Every record listed below should be copied exactly.

[Data Boundary: Start]

import Summits.RiemannHypothesis.RiemannHypothesis.Theorems.SemilocalNegCertSixtySevenKinked2137
import HarnessLib

/-!
# Semi-local threshold of the `{∞,2,…,67}` form, negative side: `a*({2,…,67}) ≤ 547 / 256 = 2.13671875` — the wall `q = 71` from a KINKED (piecewise-cubic) witness with slope breaks at the prime-atom images (part 12/27: the kernel facts piece 162 … piece 176 of 370 (imports part 1 only))

Cell `rh-explicit` (HOME `run/shared/lean/pub/rh-explicit/`), seat cc-s2-9 gen3 (HUMAN RULING D-0074 (D5) WEIL data engine; LADDER-RH column WEIL, rung DATA → W-P(P2);
pipeline = cc-s2-4 gen8/gen11's piecewise-witness layer `SemilocalPiecewise{Witness,Increment,IncrementSum,Cert}.lean` + their float finder, every number
re-derived by an independent second engine E2 before filing; gen0/gen2 rows: `SemilocalNegCert{ThirteenKinked1423,…,FiftyThreeKinked2044}*`, capstone `SemilocalKinkedWallOffsets`).
HONEST FRAMING: RH-FREE theorems about the tree's `weilSemilocalThreshold S` of a TRUNCATED Weil form (finitely many places); nothing here bears on the
truth of RH; the lower clause `(log q)/2 ≤ a*(S_q)` at all primes IS RH and is untouched; the SIGN of `δ*(71)` is not claimed.

KINKED row for the wall `q = 71` (`S = {2,…,67}`): at `b = 547 / 256 = 2.13671875 ≈ a*(S_71) + 0.0054` (DATA, two engines, cc-s2-6/cc-s2-3: `a*(S_71) = 2.1313625`)
the polynomial × indicator class is far from negative (tree row `549/256`, `SemilocalNegCertUptoSixtySeven`, `δ*(71) ≤ 0.0132`), whereas an odd piecewise cubic with slope breaks at the images
`|b − log n|` (rounded to `/1024`) of the atoms `n ∈ {3,5,7,11,13,17,19,23,29,31,37,41,43,47,53,59,61,67}` (the odd-prime atoms; all atom images resp. all primes resp. primes + 4 + 9 scanned, kit j257393) is negative by `3.032e-03·‖G‖²`.
Instance: `S = {2, 3, 5, 7, 11, 13, 17, 19, 23, 29, 31, 37, 41, 43, 47, 53, 59, 61, 67}`, `N = 75` (atom table `atomsUptoSixtySeven` / `atomsEnclose_UptoSixtySeven` of `SemilocalNegCertUptoSixtySeven.lean`), 19 pieces of degree ≤ 3, 370 `t`-pieces;
TWO ENGINES on the witness before the kernel: cc-s2-4's float finder `λ_min = -3.0323e-03` and the seat's exact-in-`x` decimal engine E2 `R = -3.0396e-03` (no polar credit);
the exact kernel margin is the certificate's own rational arithmetic (farm report).  ⇒ **`a*({2,…,67}) ≤ 547 / 256`, `δ*(71) < 0.005379`** (was `0.0132`).
No data is trusted: every bound is a `decide +kernel` fact.  Folklore throughout.
-/

set_option autoImplicit false
set_option linter.dupNamespace false  -- the mandated namespace repeats `RiemannHypothesis`
set_option Elab.async false  -- serialise the kernel facts: in parallel they exhaust the node's per-process heap (cc-s2-4 gen11, CC4-LEAN §16.10)

noncomputable section

open Complex Filter Set MeasureTheory Topology
open scoped Real

namespace Summit.RiemannHypothesis.RiemannHypothesis.Theorems.SemilocalPolyWitness

open MeasureTheory Set Finset Real
open Literature.NumberTheory.LFunctions
open Summit.RiemannHypothesis.RiemannHypothesis.Theorems.MotivicDoor
open Summit.RiemannHypothesis.RiemannHypothesis.Theorems.MotivicDoor.SemilocalThreshold
open Summit.RiemannHypothesis.RiemannHypothesis.Theorems.MotivicDoor.SemilocalMarkov
open LQ

set_option maxHeartbeats 0 in
/-- kernel fact: piece `162` of `certSixtySevenKinked2137`. -/
theorem check_SixtySevenKinked2137_piece162 : certSixtySevenKinked2137.checkPiecePW 162 = true := by
  decide +kernel

set_option maxHeartbeats 0 in
/-- kernel fact: piece `163` of `certSixtySevenKinked2137`. -/
theorem check_SixtySevenKinked2137_piece163 : certSixtySevenKinked2137.checkPiecePW 163 = true := by
  decide +kernel

set_option maxHeartbeats 0 in
/-- kernel fact: piece `164` of `certSixtySevenKinked2137`. -/
theorem check_SixtySevenKinked2137_piece164 : certSixtySevenKinked2137.checkPiecePW 164 = true := by
  decide +kernel

set_option maxHeartbeats 0 in
/-- kernel fact: piece `165` of `certSixtySevenKinked2137`. -/
theorem check_SixtySevenKinked2137_piece165 : certSixtySevenKinked2137.checkPiecePW 165 = true := by
  decide +kernel

set_option maxHeartbeats 0 in
/-- kernel fact: piece `166` of `certSixtySevenKinked2137`. -/
theorem check_SixtySevenKinked2137_piece166 : certSixtySevenKinked2137.checkPiecePW 166 = true := by
  decide +kernel

set_option maxHeartbeats 0 in
/-- kernel fact: piece `167` of `certSixtySevenKinked2137`. -/
theorem check_SixtySevenKinked2137_piece167 : certSixtySevenKinked2137.checkPiecePW 167 = true := by
  decide +kernel

set_option maxHeartbeats 0 in
/-- kernel fact: piece `168` of `certSixtySevenKinked2137`. -/
theorem check_SixtySevenKinked2137_piece168 : certSixtySevenKinked2137.checkPiecePW 168 = true := by
  decide +kernel

set_option maxHeartbeats 0 in
/-- kernel fact: piece `169` of `certSixtySevenKinked2137`. -/
theorem check_SixtySevenKinked2137_piece169 : certSixtySevenKinked2137.checkPiecePW 169 = true := by
  decide +kernel

set_option maxHeartbeats 0 in
/-- kernel fact: piece `170` of `certSixtySevenKinked2137`. -/
theorem check_SixtySevenKinked2137_piece170 : certSixtySevenKinked2137.checkPiecePW 170 = true := by
  decide +kernel

set_option maxHeartbeats 0 in
/-- kernel fact: piece `171` of `certSixtySevenKinked2137`. -/
theorem check_SixtySevenKinked2137_piece171 : certSixtySevenKinked2137.checkPiecePW 171 = true := by
  decide +kernel

set_option maxHeartbeats 0 in
/-- kernel fact: piece `172` of `certSixtySevenKinked2137`. -/
theorem check_SixtySevenKinked2137_piece172 : certSixtySevenKinked2137.checkPiecePW 172 = true := by
  decide +kernel

set_option maxHeartbeats 0 in
/-- kernel fact: piece `173` of `certSixtySevenKinked2137`. -/
theorem check_SixtySevenKinked2137_piece173 : certSixtySevenKinked2137.checkPiecePW 173 = true := by
  decide +kernel

set_option maxHeartbeats 0 in
/-- kernel fact: piece `174` of `certSixtySevenKinked2137`. -/
theorem check_SixtySevenKinked2137_piece174 : certSixtySevenKinked2137.checkPiecePW 174 = true := by
  decide +kernel

set_option maxHeartbeats 0 in
/-- kernel fact: piece `175` of `certSixtySevenKinked2137`. -/
theorem check_SixtySevenKinked2137_piece175 : certSixtySevenKinked2137.checkPiecePW 175 = true := by
  decide +kernel

set_option maxHeartbeats 0 in
/-- kernel fact: piece `176` of `certSixtySevenKinked2137`. -/
theorem check_SixtySevenKinked2137_piece176 : certSixtySevenKinked2137.checkPiecePW 176 = true := by
  decide +kernel

end Summit.RiemannHypothesis.RiemannHypothesis.Theorems.SemilocalPolyWitness

end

[Data Boundary: End]

Response to the task
import Summits.RiemannHypothesis.RiemannHypothesis.Theorems.SemilocalNegCertSixtySevenKinked2137
import HarnessLib

/-!
# Semi-local threshold of the `{∞,2,…,67}` form, negative side: `a*({2,…,67}) ≤ 547 / 256 = 2.13671875` — the wall `q = 71` from a KINKED (piecewise-cubic) witness with slope breaks at the prime-atom images (part 12/27: the kernel facts piece 162 … piece 176 of 370 (imports part 1 only))

Cell `rh-explicit` (HOME `run/shared/lean/pub/rh-explicit/`), seat cc-s2-9 gen3 (HUMAN RULING D-0074 (D5) WEIL data engine; LADDER-RH column WEIL, rung DATA → W-P(P2);
pipeline = cc-s2-4 gen8/gen11's piecewise-witness layer `SemilocalPiecewise{Witness,Increment,IncrementSum,Cert}.lean` + their float finder, every number
re-derived by an independent second engine E2 before filing; gen0/gen2 rows: `SemilocalNegCert{ThirteenKinked1423,…,FiftyThreeKinked2044}*`, capstone `SemilocalKinkedWallOffsets`).
HONEST FRAMING: RH-FREE theorems about the tree's `weilSemilocalThreshold S` of a TRUNCATED Weil form (finitely many places); nothing here bears on the
truth of RH; the lower clause `(log q)/2 ≤ a*(S_q)` at all primes IS RH and is untouched; the SIGN of `δ*(71)` is not claimed.

KINKED row for the wall `q = 71` (`S = {2,…,67}`): at `b = 547 / 256 = 2.13671875 ≈ a*(S_71) + 0.0054` (DATA, two engines, cc-s2-6/cc-s2-3: `a*(S_71) = 2.1313625`)
the polynomial × indicator class is far from negative (tree row `549/256`, `SemilocalNegCertUptoSixtySeven`, `δ*(71) ≤ 0.0132`), whereas an odd piecewise cubic with slope breaks at the images
`|b − log n|` (rounded to `/1024`) of the atoms `n ∈ {3,5,7,11,13,17,19,23,29,31,37,41,43,47,53,59,61,67}` (the odd-prime atoms; all atom images resp. all primes resp. primes + 4 + 9 scanned, kit j257393) is negative by `3.032e-03·‖G‖²`.
Instance: `S = {2, 3, 5, 7, 11, 13, 17, 19, 23, 29, 31, 37, 41, 43, 47, 53, 59, 61, 67}`, `N = 75` (atom table `atomsUptoSixtySeven` / `atomsEnclose_UptoSixtySeven` of `SemilocalNegCertUptoSixtySeven.lean`), 19 pieces of degree ≤ 3, 370 `t`-pieces;
TWO ENGINES on the witness before the kernel: cc-s2-4's float finder `λ_min = -3.0323e-03` and the seat's exact-in-`x` decimal engine E2 `R = -3.0396e-03` (no polar credit);
the exact kernel margin is the certificate's own rational arithmetic (farm report).  ⇒ **`a*({2,…,67}) ≤ 547 / 256`, `δ*(71) < 0.005379`** (was `0.0132`).
No data is trusted: every bound is a `decide +kernel` fact.  Folklore throughout.
-/

set_option autoImplicit false
set_option linter.dupNamespace false  -- the mandated namespace repeats `RiemannHypothesis`
set_option Elab.async false  -- serialise the kernel facts: in parallel they exhaust the node's per-process heap (cc-s2-4 gen11, CC4-LEAN §16.10)

noncomputable section

open Complex Filter Set MeasureTheory Topology
open scoped Real

namespace Summit.RiemannHypothesis.RiemannHypothesis.Theorems.SemilocalPolyWitness

open MeasureTheory Set Finset Real
open Literature.NumberTheory.LFunctions
open Summit.RiemannHypothesis.RiemannHypothesis.Theorems.MotivicDoor
open Summit.RiemannHypothesis.RiemannHypothesis.Theorems.MotivicDoor.SemilocalThreshold
open Summit.RiemannHypothesis.RiemannHypothesis.Theorems.MotivicDoor.SemilocalMarkov
open LQ

set_option maxHeartbeats 0 in
/-- kernel fact: piece `162` of `certSixtySevenKinked2137`. -/
theorem check_SixtySevenKinked2137_piece162 : certSixtySevenKinked2137.checkPiecePW 162 = true := by
  decide +kernel

set_option maxHeartbeats 0 in
/-- kernel fact: piece `163` of `certSixtySevenKinked2137`. -/
theorem check_SixtySevenKinked2137_piece163 : certSixtySevenKinked2137.checkPiecePW 163 = true := by
  decide +kernel

set_option maxHeartbeats 0 in
/-- kernel fact: piece `164` of `certSixtySevenKinked2137`. -/
theorem check_SixtySevenKinked2137_piece164 : certSixtySevenKinked2137.checkPiecePW 164 = true := by
  decide +kernel

set_option maxHeartbeats 0 in
/-- kernel fact: piece `165` of `certSixtySevenKinked2137`. -/
theorem check_SixtySevenKinked2137_piece165 : certSixtySevenKinked2137.checkPiecePW 165 = true := by
  decide +kernel

set_option maxHeartbeats 0 in
/-- kernel fact: piece `166` of `certSixtySevenKinked2137`. -/
theorem check_SixtySevenKinked2137_piece166 : certSixtySevenKinked2137.checkPiecePW 166 = true := by
  decide +kernel

set_option maxHeartbeats 0 in
/-- kernel fact: piece `167` of `certSixtySevenKinked2137`. -/
theorem check_SixtySevenKinked2137_piece167 : certSixtySevenKinked2137.checkPiecePW 167 = true := by
  decide +kernel

set_option maxHeartbeats 0 in
/-- kernel fact: piece `168` of `certSixtySevenKinked2137`. -/
theorem check_SixtySevenKinked2137_piece168 : certSixtySevenKinked2137.checkPiecePW 168 = true := by
  decide +kernel

set_option maxHeartbeats 0 in
/-- kernel fact: piece `169` of `certSixtySevenKinked2137`. -/
theorem check_SixtySevenKinked2137_piece169 : certSixtySevenKinked2137.checkPiecePW 169 = true := by
  decide +kernel

set_option maxHeartbeats 0 in
/-- kernel fact: piece `170` of `certSixtySevenKinked2137`. -/
theorem check_SixtySevenKinked2137_piece170 : certSixtySevenKinked2137.checkPiecePW 170 = true := by
  decide +kernel

set_option maxHeartbeats 0 in
/-- kernel fact: piece `171` of `certSixtySevenKinked2137`. -/
theorem check_SixtySevenKinked2137_piece171 : certSixtySevenKinked2137.checkPiecePW 171 = true := by
  decide +kernel

set_option maxHeartbeats 0 in
/-- kernel fact: piece `172` of `certSixtySevenKinked2137`. -/
theorem check_SixtySevenKinked2137_piece172 : certSixtySevenKinked2137.checkPiecePW 172 = true := by
  decide +kernel

set_option maxHeartbeats 0 in
/-- kernel fact: piece `173` of `certSixtySevenKinked2137`. -/
theorem check_SixtySevenKinked2137_piece173 : certSixtySevenKinked2137.checkPiecePW 173 = true := by
  decide +kernel

set_option maxHeartbeats 0 in
/-- kernel fact: piece `174` of `certSixtySevenKinked2137`. -/
theorem check_SixtySevenKinked2137_piece174 : certSixtySevenKinked2137.checkPiecePW 174 = true := by
  decide +kernel

set_option maxHeartbeats 0 in
/-- kernel fact: piece `175` of `certSixtySevenKinked2137`. -/
theorem check_SixtySevenKinked2137_piece175 : certSixtySevenKinked2137.checkPiecePW 175 = true := by
  decide +kernel

set_option maxHeartbeats 0 in
/-- kernel fact: piece `176` of `certSixtySevenKinked2137`. -/
theorem check_SixtySevenKinked2137_piece176 : certSixtySevenKinked2137.checkPiecePW 176 = true := by
  decide +kernel

end Summit.RiemannHypothesis.RiemannHypothesis.Theorems.SemilocalPolyWitness

end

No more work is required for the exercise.